Тут в кабинет неожиданно вошел Гурейко. Он вытянулся по-солдатски и возбужденно отрапортовал:

— Так что не желаю! Окончательно не желаю!

— Чего вы не желаете? — спросил расстроенный ректор.

— Омолодиться не желаю! — гаркнул Гурейко. — Нам это ни к чему!

И перед тем как уйти, он твердо добавил:

— Нынче омолаживать насильно не велено! Извините-с!

Участковый был заботливый человек. А забота, по его мнению, — это прежде всего проверка исполнения. Вселение молодого человека, племянника доктора Линевича, было выполнено. Но вот вопрос: а как дальше сложилась обстановка? Не притесняют ли беднягу?

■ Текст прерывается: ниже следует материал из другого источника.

import Literature.MathematicalPhysics.QuantumLattice.EmeryThreeBandClusterFloor
import Literature.MathematicalPhysics.QuantumLattice.WeightedOpenClusterUniformWeights
import HarnessLib

/-!
# The UNIFORM `L_q`-admissible weight of a window (superlattice placements) — turnkey weighted-cluster floors for
# superlattice-periodic models, and the Emery cluster floor with inverse covering multiplicities

Topic `Literature/MathematicalPhysics/QuantumLattice` (family `hubbard`; crew hubbard-fast S2 (iv) «multi-band / decorated models»).
`WeightedOpenClusterBoundsPeriodic` bounds the cell energy density (T = 0) and the periodic pressure (T > 0) of a `q`-periodic interaction from ONE
weighted open cluster, for every `L_q`-ADMISSIBLE weight; `EmeryThreeBandClusterFloor` specialises the floor to the typed three-band density.
This file supplies the canonical `L_q`-admissible weight (the periodic twin of `WeightedOpenClusterUniformWeights`):

* `superlatPlacements q B Y` — the placements `v` of the shape `Y` inside the window `B` (`Y + v ⊆ B`) that are SUPERLATTICE vectors
  (`v ∈ L_q`, written `InCoset q 0 v`); `superlatPlacementCount`; invariance under `L_q`-translations of the shape
  (`superlatPlacementCount_shiftSet_of_inCoset`) and the rooted count `= #{y ∈ B : res y = c, X + (y − pos c) ⊆ B}` for `X ∋ pos c`
  (`superlatPlacementCount_eq_card_filter`);
* `uniformPeriodicWeight q B M Y = M / superlatPlacementCount q B Y` — **`L_q`-admissible of mass `M`** for every interaction all of whose
  interacting shapes rooted at cell points have a superlattice translate inside `B` (`uniformPeriodicWeight_admissible`); `= 0` on `∅`;
* turnkey: **`IsPeriodic.le_mul_cellMeanEnergy_of_posSemidef_uniformPeriodicWeight`** (any `q`-periodic model) and
  **`le_emeryEnergyDensity_of_posSemidef_uniform`**: for a window `B ⊆ ℤ²` containing an even translate of every interacting rooted shape of
  `emeryInteraction θ`, a certificate `H^{w}_B[emeryInteraction θ] + G − q₀·1 ⪰ 0` with the uniform weight of mass `M > 0` and `G` killed by
  `2×2`-periodic states gives `q₀/(4M) ≤ emeryEnergyDensity θ ρ` (e.g. the 7-site `Cu₃O₄` ring window
  `{(0,0),(1,0),(2,0),(0,1),(2,1),(0,2),(1,2)}`, Fock dimension `4⁷`, contains an even translate of every Cu–O, O–O bond class and every site class).

Definitions with bodies: `superlatPlacements`, `superlatPlacementCount`, `uniformPeriodicWeight`; everything else PROVED; no named fact, no number.

## Mathlib / tree search

REUSED: `placements`, `mem_placements_iff` (`WeightedOpenClusterUniformWeights`); `InCoset`, `inCoset_cellPos_iff_eq_cellRes` (`SublatticeSelectiveInteractions`,
`PeriodicSublatticeAndStaggeredTerms`); `cellPos`, `cellRes`; `IsPeriodic.le_mul_cellMeanEnergy_of_posSemidef_reweight` (`WeightedOpenClusterBoundsPeriodic`);
`le_emeryEnergyDensity_of_posSemidef_reweight` (`EmeryThreeBandClusterFloor`); `mem_shiftSet`, `KrausPattern.shiftSet_shiftSet_neg`.
`lean search 'superlatPlacement|uniformPeriodicWeight'` (2026-08-28): nothing.

## References

* R. Valentí, J. Stolze, P. J. Hirschfeld, Phys. Rev. B 43 (1991) 13743, §II (inverse covering multiplicities). [cite: ValentiStolzeHirschfeld1991, §II]
* P. W. Anderson, Phys. Rev. 83 (1951) 1260, eq. (2). [cite: Anderson1951, eq. (2)]
* H. Araki, H. Moriya, Rev. Math. Phys. 15 (2003) 93, §4.1 Def. 4.5. [cite: ArakiMoriya2003, §4.1 Def. 4.5]
-/

noncomputable section

open scoped ComplexOrder BigOperators
open Finset

namespace Literature.MathematicalPhysics.QuantumLattice

open Matrix HubbardWave0 Literature.Probability.LatticeModels ThermodynamicLimit
open scoped Matrix.Norms.L2Operator

variable {d : ℕ}

/-! ### §1 Superlattice placements of a shape inside a window -/

/-- `v ∈ L_q` as a coset condition: `InCoset q 0 v ↔ ∀ i, (q_i+1) ∣ v_i`. [cite: ArakiMoriya2003, §4.1] -/
theorem inCoset_zero_iff_dvd (q : Fin d → ℕ) (v : Site d) : InCoset q 0 v ↔ ∀ i, ((q i : ℤ) + 1) ∣ v i := by
  refine forall_congr' fun i => ?_
  rw [Pi.zero_apply, sub_zero, Int.dvd_iff_emod_eq_zero]

/-- `L_q` is closed under addition. [cite: ArakiMoriya2003, §4.1] -/
theorem inCoset_zero_add {q : Fin d → ℕ} {u v : Site d} (hu : InCoset q 0 u) (hv : InCoset q 0 v) : InCoset q 0 (u + v) := by
  rw [inCoset_zero_iff_dvd] at hu hv ⊢
  exact fun i => by rw [Pi.add_apply]; exact dvd_add (hu i) (hv i)

/-- `L_q` is closed under negation. [cite: ArakiMoriya2003, §4.1] -/
theorem inCoset_zero_neg {q : Fin d → ℕ} {u : Site d} (hu : InCoset q 0 u) : InCoset q 0 (-u) := by
  rw [inCoset_zero_iff_dvd] at hu ⊢
  exact fun i => by rw [Pi.neg_apply]; exact (hu i).neg_right

/-- **`res y = c` iff `y − pos c ∈ L_q`.** [cite: ArakiMoriya2003, §4.1] -/
theorem cellRes_eq_iff_inCoset_zero_sub (q : Fin d → ℕ) (y : Site d) (c : Cell q) :
    InfVolFermionState.cellRes q y = c ↔ InCoset q 0 (y - cellPos c) := by
  rw [eq_comm, ← inCoset_cellPos_iff_eq_cellRes, inCoset_zero_iff_dvd]
  refine forall_congr' fun i => ?_
  rw [Pi.sub_apply, ← Int.dvd_iff_emod_eq_zero, dvd_sub_comm]

/-- **The superlattice placements of a shape inside a window**: the `v ∈ L_q` with `Y + v ⊆ B`. [cite: ValentiStolzeHirschfeld1991, §II] -/
def superlatPlacements (q : Fin d → ℕ) (B Y : Finset (Site d)) : Finset (Site d) :=
  (placements B Y).filter fun v => InCoset q 0 v

/-- **Their number** (the superlattice covering multiplicity of the shape `Y` by the cluster `B`). [cite: ValentiStolzeHirschfeld1991, §II] -/
def superlatPlacementCount (q : Fin d → ℕ) (B Y : Finset (Site d)) : ℕ := (superlatPlacements q B Y).card

/-- Membership, for nonempty shapes. [cite: ValentiStolzeHirschfeld1991, §II] -/
theorem mem_superlatPlacements_iff {q : Fin d → ℕ} {B Y : Finset (Site d)} (hY : Y.Nonempty) {v : Site d} :
    v ∈ superlatPlacements q B Y ↔ shiftSet v Y ⊆ B ∧ InCoset q 0 v := by
  rw [superlatPlacements, Finset.mem_filter, mem_placements_iff hY]

/-- `superlatPlacementCount q B ∅ = 0`. [cite: ValentiStolzeHirschfeld1991, §II] -/
theorem superlatPlacementCount_empty (q : Fin d → ℕ) (B : Finset (Site d)) : superlatPlacementCount q B (∅ : Finset (Site d)) = 0 := by
  rw [superlatPlacementCount, superlatPlacements, placements_empty, Finset.filter_empty, Finset.card_empty]

/-- Composition of translations: `(Y + u) + v = Y + (v + u)`. [folklore] -/
private theorem shiftSet_shiftSet_eq_shiftSet_add' (v u : Site d) (Y : Finset (Site d)) :
    shiftSet v (shiftSet u Y) = shiftSet (v + u) Y := by
  ext x
  simp only [mem_shiftSet, sub_sub]

/-- **Invariance under superlattice translations of the shape**: `count(Y + u) = count(Y)` for `u ∈ L_q`. [cite: ValentiStolzeHirschfeld1991, §II] -/
theorem superlatPlacementCount_shiftSet_of_inCoset {q : Fin d → ℕ} (B Y : Finset (Site d)) {u : Site d} (hu : InCoset q 0 u) :
    superlatPlacementCount q B (shiftSet u Y) = superlatPlacementCount q B Y := by
  rcases Y.eq_empty_or_nonempty with rfl | hY
  · have h : shiftSet u (∅ : Finset (Site d)) = ∅ := by rw [shiftSet_eq_map, Finset.map_empty]
    rw [h]
  · have hY' : (shiftSet u Y).Nonempty := by
      obtain ⟨y, hy⟩ := hY
      exact ⟨y + u, by rw [mem_shiftSet, add_sub_cancel_right]; exact hy⟩
    rw [superlatPlacementCount, superlatPlacementCount]
    refine Finset.card_nbij' (fun v => v + u) (fun v => v - u) (fun v hv => ?_) (fun v hv => ?_) (fun v _ => add_sub_cancel_right v u)
      (fun v _ => sub_add_cancel v u)
    · rw [Finset.mem_coe, mem_superlatPlacements_iff hY'] at hv
      rw [Finset.mem_coe, mem_superlatPlacements_iff hY, ← shiftSet_shiftSet_eq_shiftSet_add']
      exact ⟨hv.1, inCoset_zero_add hv.2 hu⟩
    · rw [Finset.mem_coe, mem_superlatPlacements_iff hY] at hv
      rw [Finset.mem_coe, mem_superlatPlacements_iff hY', shiftSet_shiftSet_eq_shiftSet_add', sub_add_cancel]
      refine ⟨hv.1, ?_⟩
      have h := inCoset_zero_add hv.2 (inCoset_zero_neg hu)
      rwa [← sub_eq_add_neg] at h

/-- **Shapes rooted at a cell point**: for `X ∋ pos c`, the superlattice placements of `X` inside `B` correspond to the sites `y ∈ B` with
`res y = c` and `X + (y − pos c) ⊆ B` (`y = pos c + v`). [cite: ValentiStolzeHirschfeld1991, §II] -/
theorem superlatPlacementCount_eq_card_filter {q : Fin d → ℕ} {B X : Finset (Site d)} {c : Cell q} (hc : cellPos c ∈ X) :
    superlatPlacementCount q B X =
      (B.filter fun y => InfVolFermionState.cellRes q y = c ∧ shiftSet (y - cellPos c) X ⊆ B).card := by
  rw [superlatPlacementCount]
  refine Finset.card_nbij' (fun v => cellPos c + v) (fun y => y - cellPos c) (fun v hv => ?_) (fun y hy => ?_)
    (fun v _ => add_sub_cancel_left (cellPos c) v) (fun y _ => add_sub_cancel (cellPos c) y)
  · rw [Finset.mem_coe, mem_superlatPlacements_iff ⟨_, hc⟩] at hv
    rw [Finset.mem_coe, Finset.mem_filter, cellRes_eq_iff_inCoset_zero_sub, add_sub_cancel_left]
    exact ⟨hv.1 (by rw [mem_shiftSet, add_sub_cancel_right]; exact hc), hv.2, hv.1⟩
  · rw [Finset.mem_coe, Finset.mem_filter, cellRes_eq_iff_inCoset_zero_sub] at hy
    rw [Finset.mem_coe, mem_superlatPlacements_iff ⟨_, hc⟩]
    exact ⟨hy.2.2, hy.2.1⟩

/-! ### §2 The uniform periodic weight and its admissibility -/

/-- **The uniform `L_q`-weight of mass `M`**: `w(Y) = M / #{superlattice translates of Y inside B}` (`0` where there is none, e.g. on `∅`).
[cite: ValentiStolzeHirschfeld1991, §II] -/
def uniformPeriodicWeight (q : Fin d → ℕ) (B : Finset (Site d)) (M : ℝ) (Y : Finset (Site d)) : ℝ := M / superlatPlacementCount q B Y

/-- No constant term: `w(∅) = 0`. [cite: ValentiStolzeHirschfeld1991, §II] -/
theorem uniformPeriodicWeight_empty (q : Fin d → ℕ) (B : Finset (Site d)) (M : ℝ) :
    uniformPeriodicWeight q B M (∅ : Finset (Site d)) = 0 := by
  rw [uniformPeriodicWeight, superlatPlacementCount_empty, Nat.cast_zero, div_zero]

/-- **THE UNIFORM PERIODIC WEIGHT IS `L_q`-ADMISSIBLE** for every interaction all of whose interacting shapes rooted at cell points have a
superlattice translate inside `B`. [cite: ValentiStolzeHirschfeld1991, §II] -/
theorem uniformPeriodicWeight_admissible {q : Fin d → ℕ} {Ψ : FermionInteraction d} (B : Finset (Site d)) (M : ℝ)
    (hfit : ∀ (c : Cell q) (X : Finset (Site d)), cellPos c ∈ X → Ψ.Φ X ≠ 0 → ∃ v : Site d, InCoset q 0 v ∧ shiftSet v X ⊆ B) :
    ∀ (c : Cell q) (X : Finset (Site d)), cellPos c ∈ X → Ψ.Φ X ≠ 0 →
      ∑ y ∈ B with (InfVolFermionState.cellRes q y = c ∧ shiftSet (y - cellPos c) X ⊆ B),
        uniformPeriodicWeight q B M (shiftSet (y - cellPos c) X) = M := by
  intro c X hc hΦ
  have hterm : ∀ y ∈ B.filter (fun y => InfVolFermionState.cellRes q y = c ∧ shiftSet (y - cellPos c) X ⊆ B),
      uniformPeriodicWeight q B M (shiftSet (y - cellPos c) X) = M / superlatPlacementCount q B X := by
    intro y hy
    rw [Finset.mem_filter, cellRes_eq_iff_inCoset_zero_sub] at hy
    rw [uniformPeriodicWeight, superlatPlacementCount_shiftSet_of_inCoset B X hy.2.1]
  rw [Finset.sum_congr rfl hterm, Finset.sum_const, nsmul_eq_mul, ← superlatPlacementCount_eq_card_filter hc]
  have hpos : (0 : ℝ) < superlatPlacementCount q B X := by
    obtain ⟨v, hv, hvB⟩ := hfit c X hc hΦ
    rw [superlatPlacementCount]
    exact_mod_cast Finset.card_pos.2 ⟨v, (mem_superlatPlacements_iff ⟨_, hc⟩).2 ⟨hvB, hv⟩⟩
  field_simp

/-! ### §3 Turnkey floors -/

namespace InfVolFermionState

/-- **T = 0, uniform periodic weight, any `q`-periodic model**: a certificate `H^{w}_B + G − q₀·1 ⪰ 0` with the uniform `L_q`-weight of mass `M`
(`G` killed by `q`-periodic states) gives `q₀ ≤ M·|C|·ē_q(ω)` for every `q`-periodic `ω`, provided every interacting rooted shape has a superlattice
translate inside `B`. [cite: Anderson1951, eq. (2)] [cite: ValentiStolzeHirschfeld1991, §II] -/
theorem IsPeriodic.le_mul_cellMeanEnergy_of_posSemidef_uniformPeriodicWeight {q : Fin d → ℕ} {Ψ : FermionInteraction d} {R : ℝ}
    {ω : InfVolFermionState d} (hω : ω.IsPeriodic q) (hΨ : Ψ.IsPeriodic q) (hR : Ψ.HasFiniteRange R) (B : Finset (Site d)) (M : ℝ)
    (hfit : ∀ (c : Cell q) (X : Finset (Site d)), cellPos c ∈ X → Ψ.Φ X ≠ 0 → ∃ v : Site d, InCoset q 0 v ∧ shiftSet v X ⊆ B)
    {G : FermionOp B} (hG0 : ∀ ω' : InfVolFermionState d, ω'.IsPeriodic q → (ω'.expect B G).re = 0) {q₀ : ℝ}
    (hq : ((⟨fun X => (uniformPeriodicWeight q B M X : ℂ) • Ψ.Φ X⟩ : FermionInteraction d).localHamiltonian B + G -
      (q₀ : ℂ) • (1 : FermionOp B)).PosSemidef) :
    q₀ ≤ M * (Fintype.card (Cell q) : ℝ) * cellMeanEnergy q Ψ ω R := by
  have h := hω.le_mul_cellMeanEnergy_of_posSemidef_reweight hΨ hR B (uniformPeriodicWeight q B M) M
    (uniformPeriodicWeight_admissible B M hfit) hG0 hq
  rwa [uniformPeriodicWeight_empty, zero_mul, sub_zero] at h

/-- **THE EMERY CLUSTER FLOOR WITH INVERSE COVERING MULTIPLICITIES.** For a window `B ⊆ ℤ²` containing an even (`∈ (2ℤ)²`) translate of every
interacting shape of `emeryInteraction θ` rooted at a cell point, the uniform `(2ℤ)²`-weight `w` of mass `M > 0`, any `G ∈ 𝔄_B` killed by
`2×2`-periodic states, and a certificate `H^{w}_B[emeryInteraction θ] + G − q₀·1 ⪰ 0`: `q₀/(4M) ≤ emeryEnergyDensity θ ρ` (every `ρ` with a
nonempty class). [cite: Anderson1951, eq. (2)] [cite: ValentiStolzeHirschfeld1991, §II] -/
theorem le_emeryEnergyDensity_of_posSemidef_uniform (θ : Fin 14 → ℝ) {ρ : ℝ} (hS : (emeryStates ρ).Nonempty) (B : Finset (Site 2))
    {M : ℝ} (hM : 0 < M)
    (hfit : ∀ (c : Cell liebPeriods) (X : Finset (Site 2)), cellPos c ∈ X → (emeryInteraction θ).Φ X ≠ 0 →
      ∃ v : Site 2, InCoset liebPeriods 0 v ∧ shiftSet v X ⊆ B)
    {G : FermionOp B} (hG0 : ∀ ω' : InfVolFermionState 2, ω'.IsPeriodic liebPeriods → (ω'.expect B G).re = 0) {q₀ : ℝ}
    (hq : ((⟨fun X => (uniformPeriodicWeight liebPeriods B M X : ℂ) • (emeryInteraction θ).Φ X⟩ : FermionInteraction 2).localHamiltonian B +
      G - (q₀ : ℂ) • (1 : FermionOp B)).PosSemidef) :
    q₀ / (4 * M) ≤ emeryEnergyDensity θ ρ := by
  have h := le_emeryEnergyDensity_of_posSemidef_reweight θ hS B (uniformPeriodicWeight liebPeriods B M) hM
    (uniformPeriodicWeight_admissible B M hfit) hG0 hq
  rwa [uniformPeriodicWeight_empty, zero_mul, sub_zero] at h

end InfVolFermionState

end Literature.MathematicalPhysics.QuantumLattice

end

Степан Демьянович уверенно, как всегда, постучал в дверь Линевича и вошел в комнату, так как ему послышалось из-за двери: «Войдите!» Видимо, хозяин комнаты сказал какое-то другое, менее приветливое слово. Во вся ком случае, участковый увидел старого доктора Линевича на кровати в пиджаке и ботинках. Доктор сердито смотрел на вошедшего.

— А! — искренне обрадовался Степан Демьянович, не очень обращая внимания на детали. — Вернулись? Отохотились, значит?